Hazelnut Brownies
Does the current media feed have you down? Never fear, Hazelnut Brownies are here! There’s a lot going on in the world right now, and it’s a great time to find the joy of baking. The sweet aroma of salty butter and chocolate is enough to melt anyone’s troubles away. Your kids, friends, coworkers -or even the mailman -will delight when you share these delicate, fudgy brownies with them. So put the television on mute, pour yourself a cup of tea, and escape into the wonderful world of baking. Enjoy!
Ingredients
1/2 cup unsalted butter
4 oz bittersweet chocolate, chopped
1 jar Vincente Chocolate Hazelnut Cream*
3 tablespoons dark brown sugar
2 large eggs
1 teaspoon espresso powder
1 teaspoon vanilla
3/4 cup flour
1/2 teaspoon kosher salt
1/4 cup chopped hazelnuts
*Items with an asterisk can be found at The Cheese Shop of Salem.
Directions
Preheat oven to 350 degrees. Butter an 8x8 inch baking dish and line with parchment paper
Over low heat, melt the butter and chocolate together in a small sauté pan.

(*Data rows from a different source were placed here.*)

import Mathlib.MeasureTheory.Integral.IntervalIntegral.FundThmCalculus
import Mathlib.Analysis.SpecialFunctions.Sqrt
import Literature.Analysis.FunctionSpaces.TorusClassicalNSUniqueness
import Literature.Analysis.FunctionSpaces.TorusLerayHelmholtz
import Literature.Analysis.FunctionSpaces.TorusDiffMonomialBounds
import Literature.Analysis.FluidPDE.PassiveScalarClassicalEnergy
import Literature.Analysis.FluidPDE.PassiveVector
import HarnessLib

/-!
# `L²`-stability of classical passive scalars under a perturbation of the drift — the `κ`-UNIFORM (gradient) form

For two classical (jointly smooth) solutions of the advection–diffusion equation on `S × T^d` with the SAME
diffusivity `κ ≥ 0` and divergence-free drifts `u`, `v`,
`∂ₜθ + u·∇θ = κΔθ`, `∂ₜζ + v·∇ζ = κΔζ` (`Torus.IsClassicalScalarTransportOn S κ u θ`, `… S κ v ζ`),
the difference `η = ζ − θ` solves `∂ₜη + v·∇η − κΔη = −(v − u)·∇θ`, so multiplying by `η` and integrating over the
torus (the transport term vanishes by incompressibility, the Laplacian is dissipative) gives the energy inequality
`d/dt ‖η‖² ≤ 2‖η‖_{L²} ‖v − u‖_{L²} ‖∇θ‖_{L^∞}`, whence `‖η(T)‖_{L²} ≤ ‖η(0)‖_{L²} + ∫₀ᵀ ‖(v − u)(t)‖_{L²} G(t) dt`
for any bound `‖∇θ(t, ·)‖ ≤ G(t)`.  With equal data and the `L²` decay of each solution this yields the form used by the
cell `ad-ideate` (seat ad-p2, K3′ line v2, `ScalarVelocityStability`):
`|‖θ(T)‖² − ‖ζ(T)‖²| ≤ 2‖θ(0)‖ ∫₀ᵀ ‖u − v‖_{L²} G`.
This is the scalar twin of the velocity comparison lemma of Bruè–De Lellis (CMP 2023, §9 Lemma 7: subtract the
equations, multiply by the difference, integrate by parts) and of Evans' energy estimates for second-order parabolic
equations (§7.1.2 (b), Thm. 2).  It complements the tree's `PassiveScalarDriftStability` (Johansson–Sorella 2024,
Lemma 2.2: `‖w(t)‖² + κ∫‖∇w‖² ≤ (‖θ_in‖²_∞/κ) ∫∫|u₁ − u₂|²`, which puts the derivative on `w` and pays `1/κ`): here the
derivative stays on the reference solution `θ` and the estimate is UNIFORM in `κ ≥ 0` — the form a vanishing-diffusivity
argument needs (the cost `∫‖u − v‖_{L²}‖∇θ‖_∞` of the cell's closure budget).  Ingredients: the tree's differentiation under the torus integral within a convex time
set (`Torus.IsSmoothSpaceTimeOn.hasDerivWithinAt_integral`), the two integrations by parts of
`PassiveScalarClassicalEnergy`, Hölder on the torus, and an elementary comparison lemma for `φ' ≤ 2√φ·g`
(`sqrt_le_sqrt_add_integral_of_hasDerivWithinAt`, via `√(φ + ε²)` and the fundamental theorem of calculus); the
torus Cauchy–Schwarz / `L²` triangle inequalities are the tree's (`TorusDiffMonomialBounds`).  No facts, no axioms.

## References
* E. Bruè, C. De Lellis, *Anomalous dissipation for the forced 3D Navier–Stokes equations*, Comm. Math. Phys. 400
  (2023), §9 Lemma 7 (= arXiv:2207.06301 App., (e:Gronwall)). [BrueDeLellisCMP2023]
* L. C. Evans, *Partial Differential Equations*, 2nd ed. (2010), §7.1.2 (b) Thm. 2. [Evans2010]
* T. D. Drivas, T. M. Elgindi, G. Iyer, I.-J. Jeong, ARMA 243 (2022), (1.2)–(1.3). [DEIJ2022]
-/

open MeasureTheory Set Filter
open _root_.Topology
open scoped InnerProductSpace ENNReal NNReal

noncomputable section

namespace Literature.Analysis.FluidPDE

namespace Torus

variable {d : Type*} [Fintype d] [DecidableEq d]

/-! ## An elementary comparison lemma: `φ' ≤ 2√φ·g` -/

omit [Fintype d] [DecidableEq d] in
/-- **Comparison lemma.** If `φ ≥ 0` on `[0, T]`, `φ` has the continuous one-sided derivative `D` within `[0, T]` and
`D ≤ 2√φ·g` with `g ≥ 0` integrable, then `√(φ(T)) ≤ √(φ(0)) + ∫₀ᵀ g` (apply the fundamental theorem of calculus to
`√(φ + ε²)`, whose derivative is `≤ g`, and let `ε → 0`; the Grönwall-type step of Bruè–De Lellis' Lemma 7).
[cite: BrueDeLellisCMP2023, §9 Lemma 7 ("from (e:Gronwall) one concludes immediately … u^ν → u in C([0,T]; L²)")] -/
theorem sqrt_le_sqrt_add_integral_of_hasDerivWithinAt {φ D g : ℝ → ℝ} {T : ℝ} (hT : 0 ≤ T)
    (hφ : ∀ t ∈ Icc (0 : ℝ) T, HasDerivWithinAt φ (D t) (Icc (0 : ℝ) T) t)
    (hD : ContinuousOn D (Icc (0 : ℝ) T)) (hpos : ∀ t ∈ Icc (0 : ℝ) T, 0 ≤ φ t)
    (hle : ∀ t ∈ Icc (0 : ℝ) T, D t ≤ 2 * Real.sqrt (φ t) * g t) (hg0 : ∀ t ∈ Icc (0 : ℝ) T, 0 ≤ g t)
    (hg : IntervalIntegrable g volume 0 T) :
    Real.sqrt (φ T) ≤ Real.sqrt (φ 0) + ∫ t in (0 : ℝ)..T, g t := by
  rcases eq_or_lt_of_le hT with rfl | hT'
  · simp
  refine le_of_forall_pos_le_add fun ε hε => ?_
  have hpos' : ∀ t ∈ Icc (0 : ℝ) T, 0 < φ t + ε ^ 2 := fun t ht =>
    add_pos_of_nonneg_of_pos (hpos t ht) (pow_pos hε 2)
  set ψ : ℝ → ℝ := fun t => Real.sqrt (φ t + ε ^ 2) with hψ_def
  set ψ' : ℝ → ℝ := fun t => D t / (2 * Real.sqrt (φ t + ε ^ 2)) with hψ'_def
  have hψ : ∀ t ∈ Icc (0 : ℝ) T, HasDerivWithinAt ψ (ψ' t) (Icc (0 : ℝ) T) t := fun t ht =>
    ((hφ t ht).add_const (ε ^ 2)).sqrt (hpos' t ht).ne'
  have hφc : ContinuousOn φ (Icc (0 : ℝ) T) := fun t ht => (hφ t ht).continuousWithinAt
  have hψc : ContinuousOn ψ (Icc (0 : ℝ) T) := fun t ht => (hψ t ht).continuousWithinAt
  have hψ'c : ContinuousOn ψ' (Icc (0 : ℝ) T) := by
    refine hD.div (continuousOn_const.mul (hφc.add continuousOn_const).sqrt) fun t ht => ?_
    exact mul_ne_zero two_ne_zero (Real.sqrt_pos.2 (hpos' t ht)).ne'
  have hFTC : ∫ t in (0 : ℝ)..T, ψ' t = ψ T - ψ 0 :=
    intervalIntegral.integral_eq_sub_of_hasDerivAt_of_le hT hψc
      (fun t ht => (hψ t (Ioo_subset_Icc_self ht)).hasDerivAt (Icc_mem_nhds ht.1 ht.2))
      (hψ'c.intervalIntegrable_of_Icc hT)
  have hle' : ∀ t ∈ Icc (0 : ℝ) T, ψ' t ≤ g t := by
    intro t ht
    have hs : Real.sqrt (φ t) ≤ Real.sqrt (φ t + ε ^ 2) :=
      Real.sqrt_le_sqrt (le_add_of_nonneg_right (sq_nonneg ε))
    have hspos : 0 < Real.sqrt (φ t + ε ^ 2) := Real.sqrt_pos.2 (hpos' t ht)
    have hgt := hg0 t ht
    calc ψ' t = D t / (2 * Real.sqrt (φ t + ε ^ 2)) := rfl
      _ ≤ (2 * Real.sqrt (φ t + ε ^ 2) * g t) / (2 * Real.sqrt (φ t + ε ^ 2)) := by
          apply div_le_div_of_nonneg_right _ (by positivity)
          exact (hle t ht).trans (by nlinarith)
      _ = g t := by field_simp
  have hmono := intervalIntegral.integral_mono_on hT (hψ'c.intervalIntegrable_of_Icc hT) hg hle'
  have hψ0 : ψ 0 ≤ Real.sqrt (φ 0) + ε := by
    have h0 : 0 ≤ φ 0 := hpos 0 (left_mem_Icc.2 hT)
    have h1 : φ 0 + ε ^ 2 ≤ (Real.sqrt (φ 0) + ε) ^ 2 := by
      nlinarith [Real.sq_sqrt h0, Real.sqrt_nonneg (φ 0)]
    calc ψ 0 = Real.sqrt (φ 0 + ε ^ 2) := rfl
      _ ≤ Real.sqrt ((Real.sqrt (φ 0) + ε) ^ 2) := Real.sqrt_le_sqrt h1
      _ = Real.sqrt (φ 0) + ε := Real.sqrt_sq (by positivity)
  have hψT : Real.sqrt (φ T) ≤ ψ T := Real.sqrt_le_sqrt (le_add_of_nonneg_right (sq_nonneg ε))
  linarith

namespace IsClassicalScalarTransportOn

variable {S : Set ℝ} {κ : ℝ} {u v : ℝ → UnitAddTorus d → EuclideanSpace ℝ d}
  {θ ζ : ℝ → UnitAddTorus d → ℝ}

/-- **Energy identity for the difference of two classical passive scalars with the same diffusivity.** For
`∂ₜθ + u·∇θ = κΔθ` and `∂ₜζ + v·∇ζ = κΔζ` on a convex time set `S`, the difference `η = ζ − θ` satisfies
`d/dt ‖η(t)‖²_{L²} = −2κ‖∇η(t)‖²_{L²} − 2∫ η ⟪v − u, ∇θ⟫` within `S` (subtract, multiply by `η`, integrate:
`∫ η ⟪v, ∇η⟫ = 0` by incompressibility, `∫ η Δη = −‖∇η‖²`). [cite: BrueDeLellisCMP2023, §9 Lemma 7 (proof: "subtract the two equations … multiply by u^ν − u, integrate in space")] -/
theorem hasDerivWithinAt_scalarL2Sq_sub_of_drifts (hθ : IsClassicalScalarTransportOn S κ u θ)
    (hζ : IsClassicalScalarTransportOn S κ v ζ) (hS : Convex ℝ S) {t : ℝ} (ht : t ∈ S) :
    HasDerivWithinAt (fun s => scalarL2Sq (fun x => ζ s x - θ s x))
      (-(2 * κ) * scalarGradNormSq (fun x => ζ t x - θ t x) -
        2 * ∫ x, (ζ t x - θ t x) * ⟪v t x - u t x, FunctionSpaces.Torus.gradient (θ t) x⟫_ℝ) S t := by
  by_cases hacc : AccPt t (𝓟 S)
  swap
  · exact HasFDerivWithinAt.of_not_accPt hacc
  have hU : UniqueDiffOn ℝ S :=
    uniqueDiffOn_convex hS (FunctionSpaces.Torus.interior_nonempty_of_convex_of_accPt hS ht hacc)
  set η : ℝ → UnitAddTorus d → ℝ := fun s x => ζ s x - θ s x with hη_def
  have hηs : FunctionSpaces.Torus.IsSmoothSpaceTimeOn S η := hζ.smooth_scalar.sub hθ.smooth_scalar
  have hηt : FunctionSpaces.Torus.IsSmooth (η t) := hηs.isSmooth_slice ht
  have hθt : FunctionSpaces.Torus.IsSmooth (θ t) := hθ.smooth_scalar.isSmooth_slice ht
  have hζt : FunctionSpaces.Torus.IsSmooth (ζ t) := hζ.smooth_scalar.isSmooth_slice ht
  have hut : FunctionSpaces.Torus.IsSmooth (u t) := hθ.smooth_velocity.isSmooth_slice ht
  have hvt : FunctionSpaces.Torus.IsSmooth (v t) := hζ.smooth_velocity.isSmooth_slice ht
  -- differentiate `∫ η²` under the integral sign
  have hφ : FunctionSpaces.Torus.IsSmoothSpaceTimeOn S (fun s x => η s x * η s x) := hηs.mul hηs
  have hE := hφ.hasDerivWithinAt_integral hS ht
  have hdη : ∀ x, FunctionSpaces.Torus.timeDerivWithin S η t x =
      FunctionSpaces.Torus.timeDerivWithin S ζ t x - FunctionSpaces.Torus.timeDerivWithin S θ t x := by
    intro x
    have h2 : HasDerivWithinAt (fun τ => η τ x)
        (FunctionSpaces.Torus.timeDerivWithin S ζ t x - FunctionSpaces.Torus.timeDerivWithin S θ t x) S t :=
      (hζ.smooth_scalar.hasDerivWithinAt_slice ht x).sub (hθ.smooth_scalar.hasDerivWithinAt_slice ht x)
    rw [FunctionSpaces.Torus.timeDerivWithin, h2.derivWithin (hU t ht)]
  have htd : ∀ x, FunctionSpaces.Torus.timeDerivWithin S (fun s x => η s x * η s x) t x =
      2 * (η t x * FunctionSpaces.Torus.timeDerivWithin S η t x) := by
    intro x
    have h2 : HasDerivWithinAt (fun τ => η τ x * η τ x)
        (FunctionSpaces.Torus.timeDerivWithin S η t x * η t x +
          η t x * FunctionSpaces.Torus.timeDerivWithin S η t x) S t :=
      (hηs.hasDerivWithinAt_slice ht x).mul (hηs.hasDerivWithinAt_slice ht x)
    rw [FunctionSpaces.Torus.timeDerivWithin, h2.derivWithin (hU t ht)]
    ring
  have hfun : (fun s => scalarL2Sq (fun x => ζ s x - θ s x)) = fun s => ∫ x, η s x * η s x := by
    funext s
    simp only [scalarL2Sq, sq, hη_def]
  rw [hfun]
  refine hE.congr_deriv ?_
  -- pointwise: ∂ₜη = κΔη − ⟪v, ∇η⟫ − ⟪v − u, ∇θ⟫
  have hηeq : η t = ζ t - θ t := rfl
  have hlap : ∀ x, FunctionSpaces.Torus.laplacian (η t) x =
      FunctionSpaces.Torus.laplacian (ζ t) x - FunctionSpaces.Torus.laplacian (θ t) x := by
    intro x
    rw [hηeq, FunctionSpaces.Torus.laplacian_sub hζt hθt, Pi.sub_apply]
  have hgrad : ∀ x, FunctionSpaces.Torus.gradient (η t) x =
      FunctionSpaces.Torus.gradient (ζ t) x - FunctionSpaces.Torus.gradient (θ t) x := by
    intro x
    rw [hηeq]
    exact FunctionSpaces.Torus.gradient_sub (hζt.isContDiff (by simp)) (hθt.isContDiff (by simp)) x
  have hpt : (fun x => FunctionSpaces.Torus.timeDerivWithin S (fun s x => η s x * η s x) t x) =
      fun x => 2 * κ * (η t x * FunctionSpaces.Torus.laplacian (η t) x) -
        2 * (η t x * ⟪v t x, FunctionSpaces.Torus.gradient (η t) x⟫_ℝ) -
        2 * (η t x * ⟪v t x - u t x, FunctionSpaces.Torus.gradient (θ t) x⟫_ℝ) := by
    funext x
    rw [htd x, hdη x, hlap x, hgrad x]
    have h1 := hθ.transport t ht x
    have h2 := hζ.transport t ht x
    have e1 : FunctionSpaces.Torus.timeDerivWithin S θ t x =
        κ * FunctionSpaces.Torus.laplacian (θ t) x - ⟪u t x, FunctionSpaces.Torus.gradient (θ t) x⟫_ℝ := by
      linarith
    have e2 : FunctionSpaces.Torus.timeDerivWithin S ζ t x =
        κ * FunctionSpaces.Torus.laplacian (ζ t) x - ⟪v t x, FunctionSpaces.Torus.gradient (ζ t) x⟫_ℝ := by
      linarith
    rw [e1, e2, inner_sub_right, inner_sub_left]
    ring
  have i1 : Integrable (fun x => η t x * FunctionSpaces.Torus.laplacian (η t) x) volume :=
    (hηt.smul' hηt.laplacian).integrable
  have i2 : Integrable (fun x => η t x * ⟪v t x, FunctionSpaces.Torus.gradient (η t) x⟫_ℝ) volume :=
    (hηt.smul' (hvt.inner hηt.gradient)).integrable
  have i3 : Integrable (fun x => η t x * ⟪v t x - u t x, FunctionSpaces.Torus.gradient (θ t) x⟫_ℝ) volume :=
    (hηt.smul' ((hvt.sub hut).inner hθt.gradient)).integrable
  have j1 : Integrable (fun x => 2 * κ * (η t x * FunctionSpaces.Torus.laplacian (η t) x)) volume :=
    i1.const_mul _
  have j2 : Integrable (fun x => 2 * (η t x * ⟪v t x, FunctionSpaces.Torus.gradient (η t) x⟫_ℝ)) volume :=
    i2.const_mul _
  have j3 : Integrable
      (fun x => 2 * (η t x * ⟪v t x - u t x, FunctionSpaces.Torus.gradient (θ t) x⟫_ℝ)) volume :=
    i3.const_mul _
  have j12 : Integrable (fun x => 2 * κ * (η t x * FunctionSpaces.Torus.laplacian (η t) x) -
      2 * (η t x * ⟪v t x, FunctionSpaces.Torus.gradient (η t) x⟫_ℝ)) volume := j1.sub j2
  rw [hpt, integral_sub j12 j3, integral_sub j1 j2, integral_const_mul, integral_const_mul,
    integral_const_mul, integral_mul_laplacian_self_eq_neg_scalarGradNormSq hηt,
    integral_mul_inner_gradient_self_eq_zero hvt (hζ.divFree t ht) hηt]
  simp only [hη_def]
  ring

In a medium bowl, beat together 3/4 cup of the hazelnut cream, sugar and eggs for about 5 minutes.
With the mixer on low, add the espresso powder, vanilla and slowly stream in the melted chocolate-butter, mixing until well blended. Fold in the flour and salt.
Pour the mixture into the prepared pan and spread evenly. In various spots, scoop the remaining hazelnut cream on top of the batter and swirl with a toothpick or fork. Sprinkle the copped hazelnuts evenly over the top and season with additional 1/4-1/2 teaspoon kosher salt
Bake for 15-20 minutes, or until an inserted toothpick comes out clean.